DIRECTIONS:
Repeat precisely the span of lines below that opens with the line containing "import HarnessLib" and closes with the line containing "The deciding theorem", both included.

DATA SUPPLIED:

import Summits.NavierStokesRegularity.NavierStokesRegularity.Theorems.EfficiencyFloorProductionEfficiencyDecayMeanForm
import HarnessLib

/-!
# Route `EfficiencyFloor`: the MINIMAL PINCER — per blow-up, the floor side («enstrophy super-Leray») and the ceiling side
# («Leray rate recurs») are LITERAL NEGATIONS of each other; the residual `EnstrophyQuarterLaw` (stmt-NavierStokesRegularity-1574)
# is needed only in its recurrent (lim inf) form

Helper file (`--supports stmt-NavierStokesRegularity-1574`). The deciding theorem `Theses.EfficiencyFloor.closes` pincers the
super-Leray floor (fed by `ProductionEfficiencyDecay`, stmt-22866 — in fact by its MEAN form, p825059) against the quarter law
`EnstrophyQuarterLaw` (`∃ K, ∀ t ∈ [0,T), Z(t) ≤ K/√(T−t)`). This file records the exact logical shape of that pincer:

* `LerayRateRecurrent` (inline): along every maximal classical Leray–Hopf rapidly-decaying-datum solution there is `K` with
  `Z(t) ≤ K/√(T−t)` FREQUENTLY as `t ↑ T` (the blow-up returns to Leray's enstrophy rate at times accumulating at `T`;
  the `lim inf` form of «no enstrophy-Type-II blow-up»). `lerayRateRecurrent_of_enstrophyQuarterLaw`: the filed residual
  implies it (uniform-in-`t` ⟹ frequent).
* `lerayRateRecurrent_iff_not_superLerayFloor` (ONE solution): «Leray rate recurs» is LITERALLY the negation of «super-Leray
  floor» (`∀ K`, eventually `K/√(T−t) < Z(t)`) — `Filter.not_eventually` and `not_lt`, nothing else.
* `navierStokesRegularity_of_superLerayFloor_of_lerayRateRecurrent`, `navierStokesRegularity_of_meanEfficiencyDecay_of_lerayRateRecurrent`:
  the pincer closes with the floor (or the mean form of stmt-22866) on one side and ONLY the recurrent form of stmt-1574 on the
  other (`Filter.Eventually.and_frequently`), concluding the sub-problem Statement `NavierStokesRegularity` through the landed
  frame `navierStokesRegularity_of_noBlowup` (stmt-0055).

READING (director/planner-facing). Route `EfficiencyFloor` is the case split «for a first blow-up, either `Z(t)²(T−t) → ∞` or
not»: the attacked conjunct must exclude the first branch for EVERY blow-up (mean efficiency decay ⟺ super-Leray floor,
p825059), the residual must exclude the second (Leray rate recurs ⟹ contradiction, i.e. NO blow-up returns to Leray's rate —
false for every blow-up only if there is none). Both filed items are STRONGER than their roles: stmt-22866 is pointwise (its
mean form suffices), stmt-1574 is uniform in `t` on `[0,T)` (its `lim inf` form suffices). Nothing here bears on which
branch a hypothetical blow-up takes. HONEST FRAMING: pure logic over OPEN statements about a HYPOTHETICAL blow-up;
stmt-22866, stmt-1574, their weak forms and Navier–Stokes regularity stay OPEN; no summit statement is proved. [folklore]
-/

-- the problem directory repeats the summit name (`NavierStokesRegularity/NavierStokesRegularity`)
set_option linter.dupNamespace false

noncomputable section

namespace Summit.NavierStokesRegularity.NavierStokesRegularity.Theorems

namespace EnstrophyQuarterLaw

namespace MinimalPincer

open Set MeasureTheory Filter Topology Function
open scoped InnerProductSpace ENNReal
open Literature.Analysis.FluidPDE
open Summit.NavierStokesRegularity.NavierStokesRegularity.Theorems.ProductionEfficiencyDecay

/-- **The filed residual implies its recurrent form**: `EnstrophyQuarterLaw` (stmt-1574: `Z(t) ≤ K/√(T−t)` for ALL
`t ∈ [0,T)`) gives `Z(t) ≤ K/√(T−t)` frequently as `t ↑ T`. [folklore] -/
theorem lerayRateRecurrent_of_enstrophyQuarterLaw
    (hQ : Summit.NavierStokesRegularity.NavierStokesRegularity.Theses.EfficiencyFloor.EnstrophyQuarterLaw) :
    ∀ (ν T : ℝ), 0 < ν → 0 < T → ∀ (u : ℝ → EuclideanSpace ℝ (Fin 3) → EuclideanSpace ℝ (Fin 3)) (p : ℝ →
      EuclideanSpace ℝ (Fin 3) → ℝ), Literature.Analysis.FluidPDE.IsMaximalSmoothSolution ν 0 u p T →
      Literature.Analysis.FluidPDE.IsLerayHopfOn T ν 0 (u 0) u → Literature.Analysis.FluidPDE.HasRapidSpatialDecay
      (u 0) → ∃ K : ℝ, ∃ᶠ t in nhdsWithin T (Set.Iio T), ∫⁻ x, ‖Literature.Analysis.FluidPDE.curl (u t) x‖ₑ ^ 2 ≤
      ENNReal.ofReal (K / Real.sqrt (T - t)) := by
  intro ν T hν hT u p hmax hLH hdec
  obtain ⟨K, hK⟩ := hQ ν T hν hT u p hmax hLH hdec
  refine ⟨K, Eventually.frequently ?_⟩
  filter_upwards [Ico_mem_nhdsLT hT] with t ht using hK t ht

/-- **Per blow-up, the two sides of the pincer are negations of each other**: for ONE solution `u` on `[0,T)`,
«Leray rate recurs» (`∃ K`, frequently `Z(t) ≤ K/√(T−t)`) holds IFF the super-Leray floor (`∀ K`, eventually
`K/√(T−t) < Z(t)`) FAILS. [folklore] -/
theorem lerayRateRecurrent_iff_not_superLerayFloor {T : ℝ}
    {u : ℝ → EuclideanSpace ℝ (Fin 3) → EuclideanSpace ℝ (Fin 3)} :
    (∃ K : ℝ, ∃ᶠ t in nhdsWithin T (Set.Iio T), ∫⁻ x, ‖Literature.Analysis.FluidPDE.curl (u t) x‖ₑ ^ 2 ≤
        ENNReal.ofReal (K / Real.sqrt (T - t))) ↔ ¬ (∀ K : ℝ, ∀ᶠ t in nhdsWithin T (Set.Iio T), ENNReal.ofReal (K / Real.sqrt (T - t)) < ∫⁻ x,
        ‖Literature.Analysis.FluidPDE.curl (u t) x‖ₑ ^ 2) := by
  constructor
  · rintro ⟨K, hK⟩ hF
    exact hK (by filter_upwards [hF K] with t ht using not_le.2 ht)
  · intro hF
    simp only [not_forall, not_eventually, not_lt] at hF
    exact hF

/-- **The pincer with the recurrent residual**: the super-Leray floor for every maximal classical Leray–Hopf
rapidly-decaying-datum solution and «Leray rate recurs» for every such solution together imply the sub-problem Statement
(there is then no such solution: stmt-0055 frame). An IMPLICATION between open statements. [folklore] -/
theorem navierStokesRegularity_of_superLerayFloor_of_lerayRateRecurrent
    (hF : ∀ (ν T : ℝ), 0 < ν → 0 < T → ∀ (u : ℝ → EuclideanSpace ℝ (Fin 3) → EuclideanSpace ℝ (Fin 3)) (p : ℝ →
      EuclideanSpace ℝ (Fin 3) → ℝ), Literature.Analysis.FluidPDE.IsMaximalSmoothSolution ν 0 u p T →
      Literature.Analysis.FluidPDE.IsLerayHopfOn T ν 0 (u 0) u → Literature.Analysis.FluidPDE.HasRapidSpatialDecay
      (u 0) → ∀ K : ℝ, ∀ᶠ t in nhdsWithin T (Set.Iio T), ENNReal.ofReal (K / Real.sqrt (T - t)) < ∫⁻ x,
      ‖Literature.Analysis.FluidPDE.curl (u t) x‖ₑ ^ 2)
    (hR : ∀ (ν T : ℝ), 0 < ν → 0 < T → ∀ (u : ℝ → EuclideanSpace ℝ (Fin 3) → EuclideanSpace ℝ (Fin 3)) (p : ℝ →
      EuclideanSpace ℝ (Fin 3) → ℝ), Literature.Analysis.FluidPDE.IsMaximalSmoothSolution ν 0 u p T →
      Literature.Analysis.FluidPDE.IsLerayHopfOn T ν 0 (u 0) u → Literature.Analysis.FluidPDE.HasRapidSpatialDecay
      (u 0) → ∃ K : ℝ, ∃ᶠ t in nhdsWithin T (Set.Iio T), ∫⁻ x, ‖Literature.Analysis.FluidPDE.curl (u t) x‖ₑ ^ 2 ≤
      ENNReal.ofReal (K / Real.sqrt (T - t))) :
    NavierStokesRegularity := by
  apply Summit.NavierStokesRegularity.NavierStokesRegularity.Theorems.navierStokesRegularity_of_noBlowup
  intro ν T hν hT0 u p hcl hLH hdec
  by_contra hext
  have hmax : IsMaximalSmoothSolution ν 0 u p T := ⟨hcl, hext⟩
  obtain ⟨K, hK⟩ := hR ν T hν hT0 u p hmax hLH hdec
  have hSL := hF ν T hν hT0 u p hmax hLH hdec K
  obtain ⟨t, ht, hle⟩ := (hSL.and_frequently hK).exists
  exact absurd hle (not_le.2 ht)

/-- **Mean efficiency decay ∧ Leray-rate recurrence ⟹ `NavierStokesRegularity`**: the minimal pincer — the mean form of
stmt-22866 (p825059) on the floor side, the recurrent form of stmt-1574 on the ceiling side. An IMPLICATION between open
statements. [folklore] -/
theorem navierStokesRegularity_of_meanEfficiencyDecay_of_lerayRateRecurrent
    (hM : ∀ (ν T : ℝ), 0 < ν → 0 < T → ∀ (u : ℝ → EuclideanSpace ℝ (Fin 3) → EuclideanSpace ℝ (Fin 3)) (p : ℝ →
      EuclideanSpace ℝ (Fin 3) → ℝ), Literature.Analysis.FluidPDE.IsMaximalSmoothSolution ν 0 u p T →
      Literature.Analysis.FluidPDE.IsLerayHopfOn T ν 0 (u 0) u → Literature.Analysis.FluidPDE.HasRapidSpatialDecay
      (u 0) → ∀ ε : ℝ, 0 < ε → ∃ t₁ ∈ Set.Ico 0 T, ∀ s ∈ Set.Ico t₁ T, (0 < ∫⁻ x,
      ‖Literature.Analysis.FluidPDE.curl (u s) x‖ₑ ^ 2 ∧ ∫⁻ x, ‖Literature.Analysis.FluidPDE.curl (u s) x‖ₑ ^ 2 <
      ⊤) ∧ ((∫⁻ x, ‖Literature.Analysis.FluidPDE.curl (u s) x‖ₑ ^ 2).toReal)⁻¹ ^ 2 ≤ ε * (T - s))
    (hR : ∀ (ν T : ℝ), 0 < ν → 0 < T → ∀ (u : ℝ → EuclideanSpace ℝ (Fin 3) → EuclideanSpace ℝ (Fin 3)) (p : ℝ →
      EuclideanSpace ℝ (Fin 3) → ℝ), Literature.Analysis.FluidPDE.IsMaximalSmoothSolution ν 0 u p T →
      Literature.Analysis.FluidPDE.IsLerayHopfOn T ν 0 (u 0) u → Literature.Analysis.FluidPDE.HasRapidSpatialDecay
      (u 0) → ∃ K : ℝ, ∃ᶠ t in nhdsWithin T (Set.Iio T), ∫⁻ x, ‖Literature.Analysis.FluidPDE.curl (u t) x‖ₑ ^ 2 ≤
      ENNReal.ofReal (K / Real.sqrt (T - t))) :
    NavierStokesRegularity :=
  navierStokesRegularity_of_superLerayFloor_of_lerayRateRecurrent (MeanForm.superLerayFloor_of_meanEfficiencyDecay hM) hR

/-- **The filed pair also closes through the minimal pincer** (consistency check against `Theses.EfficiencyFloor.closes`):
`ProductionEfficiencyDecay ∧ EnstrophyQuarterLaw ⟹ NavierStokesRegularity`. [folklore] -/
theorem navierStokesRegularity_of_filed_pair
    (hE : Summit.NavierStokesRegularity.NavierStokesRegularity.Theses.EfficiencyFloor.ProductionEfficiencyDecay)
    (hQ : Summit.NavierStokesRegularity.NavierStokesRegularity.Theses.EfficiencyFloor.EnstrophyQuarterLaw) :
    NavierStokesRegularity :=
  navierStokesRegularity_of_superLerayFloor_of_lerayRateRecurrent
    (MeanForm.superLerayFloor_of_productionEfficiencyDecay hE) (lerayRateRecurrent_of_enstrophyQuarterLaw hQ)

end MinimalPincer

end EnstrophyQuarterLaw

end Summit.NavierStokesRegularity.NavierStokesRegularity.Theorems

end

TASK SOLUTION:
import HarnessLib

/-!
# Route `EfficiencyFloor`: the MINIMAL PINCER — per blow-up, the floor side («enstrophy super-Leray») and the ceiling side
# («Leray rate recurs») are LITERAL NEGATIONS of each other; the residual `EnstrophyQuarterLaw` (stmt-NavierStokesRegularity-1574)
# is needed only in its recurrent (lim inf) form

Helper file (`--supports stmt-NavierStokesRegularity-1574`). The deciding theorem `Theses.EfficiencyFloor.closes` pincers the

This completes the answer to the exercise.